I guess its probably less than that then :D Sman789 10:36, 11 January 2009 (UTC)

I think it 10^39. There's nothing that can change my mind about that. Unsigned comment by 74.132.217.67 (talk • contribs).

Why is that? —AscendedAlteran 00:31, 12 January 2009 (UTC)

Because it just sounds right to me. It's not to much but it's not to little.

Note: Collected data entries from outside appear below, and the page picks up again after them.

import Summits.QuantumAdvantage.QuantumAdvantage.Theorems.CharDialBlockDialE
import HarnessLib

/-!
# The null dial, part A: the ZERO-SUM WINDOW piece engine and ★★★ `nullDial_hard` (decomp-qadv lens-6 g18 «NullDial», tree part 31A)

THE FOURTH W-AWARE DIAL.  The block dial (parts 30M–30Q, `BlockDial.blockDial_hard`) re-sets CONSTANT `p`-blocks on which every cut's form mod `p`
is constant: the form moves by `p·λ = 0`, the weight by `p ≢ 0 (mod 3)`.  The present engine DECOUPLES the window length from the modulus: along
`N` separated WINDOWS `[s k, s k + ℓ)` of ANY length `ℓ ≢ 0 (mod 3)` on which every cut's coefficient vector has ZERO SUM in `ℤ/p`
(`∑_{i ∈ window} a_g i = 0`; constant `p`-blocks are the special case `ℓ = p`), re-setting a constant window `0^ℓ ↔ 1^ℓ` freezes every form
(`form_bset_null`) and moves the walk by `ℓ ≢ 0 (mod 3)`; the walk bookkeeping of part 30M (`bset`, `walkExp_bset`, `live_iff`, `sel`, `kap`),
the tiling of part 30O (`Bset`, `mix`, `sum_card_Bset`) and the tail of part 30P (`card_few_const_le_half`) are cited BY NAME with block length
`ℓ` (they never mention the modulus).  New here: the zero-sum form lemmas, the strategy-generic game identity `ringWinU_bset_gen`, the
sub-family transport `card_Bset_le_gen`, ★ `nullPiece_hard`, ★★★ `nullDial_hard` (constants `θ, N₁` uniform in `ℓ` and `p`), and the
consistency corollary `blockDial_of_nullDial` (constant `p`-blocks are zero-sum windows).
Supports item stmt-QuantumAdvantage-32604 (`CharDial.WalkHardFJLinOdd`); source: pub annex g18/OrbitDial38.lean §38a–§38c (sha256 0bc87d36…), namespace
`…Theses.OrbitDial.NullDial`, statements and proofs verbatim (Prop-free).
-/

set_option autoImplicit false

namespace Summit.QuantumAdvantage.AdviceFreeQNC0.JLinPeel.NullDial

open Finset
open Summit.QuantumAdvantage.AdviceFreeQNC0
open Summit.QuantumAdvantage.AdviceFreeQNC0.JLinPeel.BlockDial
open Literature.Computability.MetaComplexity Literature.Computability.MetaComplexity.Smolensky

well thats only our star right. but didn't rodney say its a universe in a bottle. that would mean it would have a lot more power. so its confusing. its possible that the ancient tech power reqs are alot higher than we thought.—SupremeCommander 18:44, 18 January 2009 (UTC) thats a very high probability.

The Return

Do we know that the Ancients created the two extra ZPMs that were found in the city at the end of the episode? I rather assumed that the replicators installed them.

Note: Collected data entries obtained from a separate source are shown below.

import Literature.IUT.HodgeTheaters.KitNFSideEval
import Literature.IUT.HodgeTheaters.KitCoreThetaBridge

/-!
# [IUTchI] Proposition 6.7 END-TO-END at the converse-dictionary instance: the functorial algorithm
# `Θ^±-bridge ↦ Θ-bridge` over the §4 datum BUILT FROM the kits (post-freeze additive D13, proofs only)

S. Mochizuki, *Inter-universal Teichmüller theory I*, kurims manuscript (May 2020): Proposition 6.7 p. 167
l. 22–33 ("we obtain a functorial algorithm for constructing a [well-defined, up to a unique isomorphism!]
`𝒟-Θ`-bridge `†𝔇_{T^⋇} → †𝔇_>` as in Definition 4.6, (ii)"), Definition 4.6 (ii) p. 111, Example 4.4 (i), (ii),
(iv) pp. 105–107 ([IUTchI] Prop 6.7 p.167) [claim: Mochizuki2012, status: disputed] (D-0012 claim key, series
status DISPUTED; PROOF-ONLY companion — no definition, no new `Prop` fact; nothing of the series is asserted and no
side is taken on [IUTchIII] Cor. 3.12).  Node IUTchI:Prop6.7 (plan/L5 NODE RULE #17 law (γ) `ThetaAgrees`;
LAYER5-CERT-NODES.tsv row 1187, holder abc-iut-w4-d054).

## What is proved

abc-iut-L5-t3's converse dictionary (`KitNFSideDatum.lean`, `KitNFSideEval.lean`) builds the §4 datum
`BaseThetaDatum.ofKitCore K … N B E` FROM abc-iut-L5-t4's base kit `K`, an NF kit `N`, a mono-analytic binder `B`
and an evaluation-section binder `E`, proves that over it the `𝒟`-dictionary `KitCore.ofKit` is the identity, and —
with `E := M.evalBinder hl5 Z hne hrig` generated by the multiplicative kit `M` and a zero-label class `Z` — proves
the law (γ) `ThetaAgrees` as a THEOREM (`thetaAgrees_ofKit`) modulo the Example 4.4 (ii) bi-saturation `hsat` of the
kit's classes `φ^Θ_{v_j}`.  This file plugs that instance into the Prop 6.7 chain of record (abc-iut-w4-d054
`PMBaseThetaBridgeProofs`, abc-iut-L5-t3 `KitCoreBridge` / `KitCoreBridgeProp67` / `KitCoreThetaBridge`,
abc-iut-w5-d228 `PMBaseProp67AlgorithmSub`) and reads the dictionary away (`e = id`, `amb = ι`,
`ambModel = Iso.refl`), so that at the kits of record, modulo exactly the named atoms
`{N, B, Z, hne, hrig, hsat}` (no `KitCore`, no `ThetaAgrees` hypothesis):

* `thetaBridgeAlgorithm_ofKit` — **Prop 6.7 with Def 4.6 (ii) AS TYPED IN §4**: for every `𝒟-Θ^±`-bridge `B♭` of
  the kit, the output `B♭.thetaBridgeData M _` is, place by place, isomorphic to an honest §4 `𝒟-Θ`-bridge
  `B' : (ofKitCore …).DThetaBridge` of abc-iut-L5-t3's Definition 4.6 (ii), the identifications carrying the
  constituents `†φ^Θ_{j,v}` of `B'` EXACTLY onto the output's;
* `thetaBridgeData_poly_eq_modelThetaBridge_ofKit` — with the printed labelling `T^⋇ ⥲ 𝔽_l^⋇`: the constituent at
  `q ∈ T^⋇` is exactly a conjugate of the MODEL `φ^Θ_{v_j}` of Example 4.4 (iv), `j = ofFin (starLabel q)`;
* `thetaBridgeData_isModel_ofKit` — the `isModel` clause of Def 4.6 (ii) field for field;
* `PMBaseKit.DThetaPMBridge.card_thetaBridgeData_hom_of_labelRigid` (kit level, modulo the Ex 4.4 (iv) label
  rigidity at one bad place) / `card_thetaBridgeData_hom_ofKit` (at the kits of record, the rigidity derived from the
  atom `hrig`, the bad place from Def 3.1 (e)) — "well-defined, up to a UNIQUE isomorphism": between the outputs at
  any two `𝒟-Θ^±`-bridges there is exactly one Def-4.6 (ii) morphism (`Nat.card = 1`);
* `isModelConjugate_iff_exists_dThetaBridge_ofKit` — the kit reading and the §4 reading of Def 4.6 (ii) agree.

The parity input `hl : Odd l` is abc-iut-L5-t2's `odd_of_five_le (Fact.out) hl5` at a prime `l ≥ 5` (not restated).

Everything is by NAME; no statement of another seat is restated; every `theorem` is kernel-checked.  A law instance
(`hsat`, `hrig`) is an assumption label at the genuine multiplicative kit (no genuine `MultKit` constructor is in the
tree), not an endorsement; typed ≠ proved elsewhere.
-/

namespace Literature.IUT.HodgeTheaters

open CategoryTheory

universe u

namespace PMBaseKit.DThetaPMBridge

variable {l : ℕ} {K : PMBaseKit.{u} l} (M : K.MultKit)

/-- **"well-defined, up to a UNIQUE isomorphism"** ([IUTchI] Prop 6.7 p. 167 l. 23; Prop 4.8 (ii) p. 115 "the set of
isomorphisms between two `𝒟-Θ`-bridges is of cardinality one"), KIT LEVEL: between the `𝒟-Θ`-bridge data produced
by the algorithm from ANY two `𝒟-Θ^±`-bridges of the kit there is EXACTLY ONE morphism of Def 4.6 (ii) data —
existence is abc-iut-w5-d228's `thetaBridgeData_hom_nonempty` (unconditional), uniqueness their
`thetaBridgeData_hom_subsingleton_of_labelRigid` MODULO the label-rigidity law of Example 4.4 (iv) at one bad place
(`hrig`: the two-sided saturations of `φ^Θ_{v_j}` for distinct `j` differ; GAP-LEDGER G-w4d056-1).  The `KitCore`
form is abc-iut-L5-t3's `KitCore.card_thetaBridgeData_hom`; this is the dictionary-free form the layer certificate
can bind. ([IUTchI] Prop 6.7 p.167) [claim: Mochizuki2012, status: disputed] -/
theorem card_thetaBridgeData_hom_of_labelRigid (hl : Odd l) {v : K.V} (hv : v ∈ K.bad)
    (hrig : Function.Injective fun j : Fin ((l - 1) / 2) => M.thetaPolySat j v hv (K.model v) (K.model v))
    (B₁ B₂ : K.DThetaPMBridge) :
    Nat.card (DThetaBridgeData.Hom (B₁.thetaBridgeData M hl) (B₂.thetaBridgeData M hl)) = 1 := by
  haveI := thetaBridgeData_hom_subsingleton_of_labelRigid M hl hv hrig B₁ B₂
  obtain ⟨φ⟩ := thetaBridgeData_hom_nonempty M hl B₁ B₂
  haveI : Unique (DThetaBridgeData.Hom (B₁.thetaBridgeData M hl) (B₂.thetaBridgeData M hl)) :=
    uniqueOfSubsingleton φ
  exact Nat.card_unique

end PMBaseKit.DThetaPMBridge

namespace BaseThetaDatum

variable {l : ℕ} (K : PMBaseKit.{u} l) [Fact l.Prime] (hl5 : 5 ≤ l) (hba : ∀ x ∈ K.bad, x ∉ K.arc)
  (N : K.NFKit) (B : K.MonoBinder) (M : K.MultKit)
  (Z : ∀ x : K.V, x ∈ K.bad → Set (K.model x ⟶ K.model x))
  (hne : ∀ x (hx : x ∈ K.bad) j, (M.polyOfLabel hl5 Z x hx j).Nonempty)
  (hrig : ∀ x (hx : x ∈ K.bad) {j j' : FlAbs l} {g g' : K.model x ⟶ K.model x}
    (θ β : K.model x ≅ K.model x), g ∈ M.polyOfLabel hl5 Z x hx j → g' ∈ M.polyOfLabel hl5 Z x hx j' →
      g' = θ.hom ≫ g ≫ β.hom → j = j')

/-- (bookkeeping) Over the datum built from the kits the dictionary transport `f ↦ ambModel⁻¹ ∘ amb(f) ∘ ambModel`
of a model endomorphism is `f` itself read in the ambient category (`amb = ι`, `ambModel = Iso.refl`).
([IUTchI] Def 6.1 p.156) [claim: Mochizuki2012, status: disputed] -/
theorem KitCore.ofKit_transport (hb : K.bad.Nonempty) (E : K.EvalBinder) (x : K.V)
    (f : (ofKitCore K hl5 hba hb N B E).D ((KitCore.ofKit K hl5 hba hb N B E).e x) ⟶
      (ofKitCore K hl5 hba hb N B E).D ((KitCore.ofKit K hl5 hba hb N B E).e x)) :
    ((KitCore.ofKit K hl5 hba hb N B E).ambModel x).inv ≫ ((KitCore.ofKit K hl5 hba hb N B E).amb x).map f ≫
        ((KitCore.ofKit K hl5 hba hb N B E).ambModel x).hom = f.hom := by
  erw [Category.id_comp, Category.comp_id]
  rfl

/-- **[IUTchI] Proposition 6.7 at the kits of record, Definition 4.6 (ii) AS TYPED IN §4** (p. 167 l. 22–29 "a
functorial algorithm for constructing a … `𝒟-Θ`-bridge `†𝔇_{T^⋇} → †𝔇_>` as in Definition 4.6, (ii)"): over the §4
datum `ofKitCore K … N B (M.evalBinder …)` built from the kits, for EVERY `𝒟-Θ^±`-bridge `B♭` of the base kit the
output `B♭.thetaBridgeData M _` of the algorithm is the image of an honest §4 `𝒟-Θ`-bridge `B'` of abc-iut-L5-t3's
`BaseThetaDatum.DThetaBridge` — index sets matched by `ι`, isomorphisms `κ`, `γ` of the constituent local objects,
conjugation by which carries the constituent poly-morphisms `†φ^Θ_{ι j, v}` of `B'` EXACTLY onto the output's.  The
dictionary is the identity here (`KitCore.ofKit`), so the comparison functor is the inclusion of local objects and
`f ↦ f.hom`.  Hypotheses: the named atoms of the converse dictionary and the Ex 4.4 (ii) bi-saturation `hsat` only.
([IUTchI] Prop 6.7 p.167) [claim: Mochizuki2012, status: disputed] -/
theorem thetaBridgeAlgorithm_ofKit (hb : K.bad.Nonempty)
    (hsat : ∀ x (hx : x ∈ K.bad) (j : Fin (lStar l)) (θ β : K.model x ≅ K.model x) {g : K.model x ⟶ K.model x},
      g ∈ M.thetaPolyBad j x hx → θ.hom ≫ g ≫ β.hom ∈ M.thetaPolyBad j x hx) (hl : Odd l) :
    PMBaseKit.DThetaPMBridge.ThetaBridgeAlgorithm M
      (fun D => ∃ (B' : (ofKitCore K hl5 hba hb N B (M.evalBinder hl5 Z hne hrig)).DThetaBridge) (ι : D.J ≃ B'.J)
          (κ : ∀ j x, (B'.capsule (ι j) x).obj ≅ (D.capsule j).obj x)
          (γ : ∀ x, (B'.cod x).obj ≅ D.codomain.obj x),
          ∀ j x, D.poly j x = {g | ∃ f ∈ B'.poly (ι j) x, g = (κ j x).inv ≫ f.hom ≫ (γ x).hom})
      hl :=
  KitCore.thetaBridgeAlgorithm_dThetaBridge (thetaAgrees_ofKit K hl5 hba hb N B M Z hne hrig hsat) hl

/-- **Prop 6.7 at the kits of record with the printed labelling `T^⋇ ⥲ 𝔽_l^⋇`** (p. 167 with Def 4.6 (ii) p. 111
"there exist isomorphisms `𝔇_> ⥲ †𝔇_>`, `𝔇_⋆ ⥲ †𝔇_{T^⋇}`, conjugation by which maps `φ^Θ_⋆ ↦ †φ^Θ_⋆`"): the
constituent of the output at the class `q ∈ T^⋇` is EXACTLY a conjugate of the MODEL poly-morphism `φ^Θ_{v_j}` of
Example 4.4 (iv) of the datum built from the kits (`modelThetaBridge`: at bad `v` the saturated evaluation sections of
label `j` generated by `M.thetaPolyBad`, at good `v` the full poly-isomorphism), `j = ofFin (starLabel q)` along
abc-iut-L5-t4's canonical labelling. ([IUTchI] Prop 6.7 p.167) [claim: Mochizuki2012, status: disputed] -/
theorem thetaBridgeData_poly_eq_modelThetaBridge_ofKit (hb : K.bad.Nonempty)
    (hsat : ∀ x (hx : x ∈ K.bad) (j : Fin (lStar l)) (θ β : K.model x ≅ K.model x) {g : K.model x ⟶ K.model x},
      g ∈ M.thetaPolyBad j x hx → θ.hom ≫ g ≫ β.hom ∈ M.thetaPolyBad j x hx) (hl : Odd l) (Bpm : K.DThetaPMBridge) :
    ∃ (κ : ∀ (q : Bpm.grpT.AbsStar) (x : K.V), K.model x ≅ (Bpm.starCapsule q).obj x)
      (γ : ∀ x, K.model x ≅ Bpm.codomain.obj x),
      ∀ (q : Bpm.grpT.AbsStar) x, (Bpm.thetaBridgeData M hl).poly (ULift.up q) x =
        {g | ∃ f ∈ (ofKitCore K hl5 hba hb N B (M.evalBinder hl5 Z hne hrig)).modelThetaBridge
            (FlStar.ofFin l (Bpm.starLabel hl q)) x,
          g = (κ q x).inv ≫ f.hom ≫ (γ x).hom} := by
  obtain ⟨κ, γ, h⟩ := KitCore.thetaBridgeData_poly_eq_transport_modelThetaBridge
    (thetaAgrees_ofKit K hl5 hba hb N B M Z hne hrig hsat) hl Bpm
  refine ⟨κ, γ, fun q x => (h q x).trans ?_⟩
  ext g
  constructor
  · rintro ⟨f, hf, rfl⟩
    exact ⟨f, hf, rfl⟩
  · rintro ⟨f, hf, rfl⟩
    exact ⟨f, hf, rfl⟩

/-- **The `isModel` clause of Def 4.6 (ii) for the outputs of Prop 6.7 at the kits of record, field for field**
(Def 4.6 (ii) p. 111): a bijection `ι : 𝔽_l^⋇ ⥲ T^⋇`, isomorphisms `κ_j : 𝒟_v ⥲ †𝒟_{ι(j),v}`, `δ : 𝒟_v ⥲ †𝒟_{>,v}`,
with `†φ^Θ_{ι(j),v}` EXACTLY `κ_j⁻¹ ∘ φ^Θ_{v_j} ∘ δ` for the MODEL `φ^Θ_{v_j} = modelThetaBridge j v` of the datum built
from the kits. ([IUTchI] Def 4.6 (ii) p.111) [claim: Mochizuki2012, status: disputed] -/
theorem thetaBridgeData_isModel_ofKit (hb : K.bad.Nonempty)
    (hsat : ∀ x (hx : x ∈ K.bad) (j : Fin (lStar l)) (θ β : K.model x ≅ K.model x) {g : K.model x ⟶ K.model x},
      g ∈ M.thetaPolyBad j x hx → θ.hom ≫ g ≫ β.hom ∈ M.thetaPolyBad j x hx) (hl : Odd l) (Bpm : K.DThetaPMBridge) :
    ∃ (ι : FlStar l ≃ (Bpm.thetaBridgeData M hl).J)
      (κ : ∀ j, (PMBaseKit.DStrip.model K).Iso ((Bpm.thetaBridgeData M hl).capsule (ι j)))
      (δ : (PMBaseKit.DStrip.model K).Iso (Bpm.thetaBridgeData M hl).codomain),
      ∀ (j : FlStar l) (x : K.V), (Bpm.thetaBridgeData M hl).poly (ι j) x =
        {h | ∃ f ∈ (ofKitCore K hl5 hba hb N B (M.evalBinder hl5 Z hne hrig)).modelThetaBridge j x,
          h = (κ j x).inv ≫ f.hom ≫ (δ x).hom} := by
  obtain ⟨ι, κ, δ, h⟩ := KitCore.thetaBridgeData_isModel
    (thetaAgrees_ofKit K hl5 hba hb N B M Z hne hrig hsat) hl Bpm
  refine ⟨ι, κ, δ, fun j x => (h j x).trans ?_⟩
  ext g
  constructor
  · rintro ⟨f, hf, rfl⟩
    exact ⟨f, hf, by rw [KitCore.ofKit_transport]; rfl⟩
  · rintro ⟨f, hf, rfl⟩
    exact ⟨f, hf, by rw [KitCore.ofKit_transport]; rfl⟩

include hl5 hba N B Z hne hrig in
/-- **"well-defined, up to a UNIQUE isomorphism" at the kits of record** ([IUTchI] Prop 6.7 p. 167 l. 23): over the
datum built from the kits the label-rigidity input of `card_thetaBridgeData_hom_of_labelRigid` is DERIVED through the
(identity) dictionary from the atom `hrig` of the evaluation-section binder (abc-iut-L5-t3's
`KitCore.thetaPolyBad_labelRigid` at `thetaAgrees_ofKit`), and the bad place it needs exists by Def 3.1 (e) (`hb`, an
input of `ofKitCore`): `Nat.card = 1` modulo exactly the converse-dictionary atoms and `hsat`.  (The NF kit `N` and
the mono-analytic binder `B` enter only because the dictionary instance is stated over the full datum.)
([IUTchI] Prop 6.7 p.167) [claim: Mochizuki2012, status: disputed] -/
theorem card_thetaBridgeData_hom_ofKit (hb : K.bad.Nonempty)
    (hsat : ∀ x (hx : x ∈ K.bad) (j : Fin (lStar l)) (θ β : K.model x ≅ K.model x) {g : K.model x ⟶ K.model x},
      g ∈ M.thetaPolyBad j x hx → θ.hom ≫ g ≫ β.hom ∈ M.thetaPolyBad j x hx) (hl : Odd l) (B₁ B₂ : K.DThetaPMBridge) :
    Nat.card (PMBaseKit.DThetaBridgeData.Hom (B₁.thetaBridgeData M hl) (B₂.thetaBridgeData M hl)) = 1 := by
  have h := KitCore.card_thetaBridgeData_hom (thetaAgrees_ofKit K hl5 hba hb N B M Z hne hrig hsat) hl
    (Set.Nonempty.some_mem hb) B₁ B₂
  exact h

/-- **The two readings of Def 4.6 (ii) agree at the kits of record**: `𝒟-Θ`-bridge data over the kit is a conjugate
of the kit-level model (`thetaPolyBad` at bad `v`, the full poly-isomorphism at good `v`) iff it is, place by place,
the image of a §4 `𝒟-Θ`-bridge of the datum built from the kits. ([IUTchI] Def 4.6 (ii) p.111) [claim: Mochizuki2012, status: disputed] -/
theorem isModelConjugate_iff_exists_dThetaBridge_ofKit (hb : K.bad.Nonempty)
    (hsat : ∀ x (hx : x ∈ K.bad) (j : Fin (lStar l)) (θ β : K.model x ≅ K.model x) {g : K.model x ⟶ K.model x},
      g ∈ M.thetaPolyBad j x hx → θ.hom ≫ g ≫ β.hom ∈ M.thetaPolyBad j x hx) (D : K.DThetaBridgeData) :
    (∃ (e : D.J ≃ Fin ((l - 1) / 2)) (κ : ∀ j, (PMBaseKit.DStrip.model K).Iso (D.capsule j))
        (δ : (PMBaseKit.DStrip.model K).Iso D.codomain),
        (∀ (j : D.J) (v : K.V) (hv : v ∈ K.bad), D.poly j v =
            {h | ∃ g ∈ M.thetaPolyBad (e j) v hv, h = (κ j v).inv ≫ g ≫ (δ v).hom}) ∧
        (∀ (j : D.J) (v : K.V), v ∉ K.bad → D.poly j v =
            {h | ∃ g : K.model v ≅ K.model v, h = (κ j v).inv ≫ g.hom ≫ (δ v).hom})) ↔
    ∃ (B' : (ofKitCore K hl5 hba hb N B (M.evalBinder hl5 Z hne hrig)).DThetaBridge) (ι : D.J ≃ B'.J)
      (κ : ∀ j x, (B'.capsule (ι j) x).obj ≅ (D.capsule j).obj x)
      (γ : ∀ x, (B'.cod x).obj ≅ D.codomain.obj x),
      ∀ j x, D.poly j x = {g | ∃ f ∈ B'.poly (ι j) x, g = (κ j x).inv ≫ f.hom ≫ (γ x).hom} :=
  KitCore.isModelConjugate_iff_exists_dThetaBridge (thetaAgrees_ofKit K hl5 hba hb N B M Z hne hrig hsat) D

end BaseThetaDatum

end Literature.IUT.HodgeTheaters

When we made contact with the Ancient ship Tria, our ZPM was depleted. The Ancients installed One ZPM in the city that they got from the Tria. Later, when the replicators invaded, the replicators installed 2 more ZPMs of their own. However, it is possible that the replicators replaced all 3 (getting rid the the Ancient's partially depleted one) in favor of a fully powered one.—Anubis 10545 00:17, 21 January 2009 (UTC)
Actually it was only said that the Ancients might have a ZPM with them on the Tria. And why wouldn't the Ancients make new ZPMs to power the city? It was also never stated, let alone mentioned, that the Asurans installed even one ZPM. —AscendedAlteran 02:59, 21 January 2009 (UTC)
Weir said: "We cannot keep all three ZeeP.Ms from the Replicator take-over, Rodney." That makes it sound like it was the replicators who supplied the ZPMs. Although Sheppard says: "thanks to the Ancients’ new ZeeP.M." So I guess they could have created a new one. Although, if you notice in Sheppard's quote, the ZPM is singular. That being said, the other 2 could have been supplied by the replicators. Although if the Ancient's could have created their own that quickly, they could have made more by when the replicators attacked. It looks like there's really no way to know. Strange, I though they mentioned that the ZPM was from the Tria... looks like they didn't after reviewing the transcript.—Anubis 10545 05:19, 21 January 2009 (UTC)
I think if the Lanteans could make ZPMs that fast then it must be pretty much 100% automated, in which case the atlantis expedition would have been searching for the command ever since and probably found it by now. My guess is that they were made somewhere else, but it could just be that the program to make them was very hidden and encrypted (which would make sense.) Sman789 22:04, 21 January 2009 (UTC)
If the Lanteans could make ZPMs that fast, it's difficult to see how they could ever have lost the war with the Wraith. More to the point, if it was that easy, then in "Before I Sleep" Janus could simply have run a few off, or showed alternate-timeline Wier how to do so, rather than giving her co-ordinates of outposts that already had them. I've always been of the belief that ZPMs were incredibly resource- and energy-intensive to manufacture (it's not much of a stretch to imagine that creating the artificial pocket of space-time that it taps into might take as much, or even more energy than could actually be extracted from it), so even the Ancients couldn't just churn them out like a production line. I'd expect to find some city-sized naquadah reactor somewhere in Pegasus producing one ZPM a year (even one a century might be adequate - their fantastic energy output wouldn't have been required all that often in peacetime). Besides, if the Ancients had an effectively inexhaustible source of ZPMs, then what was the point of Project Arcturus? --78.33.73.67 18:54, 22 January 2009 (UTC)
Then how did the Replicators make so many in their homeworld once they became human form? Rodney said in "lifeline" that they had dozens and wouldnt even miss one for a while.

New Evidence

I found some evidence that could lead to the true output of the zpm.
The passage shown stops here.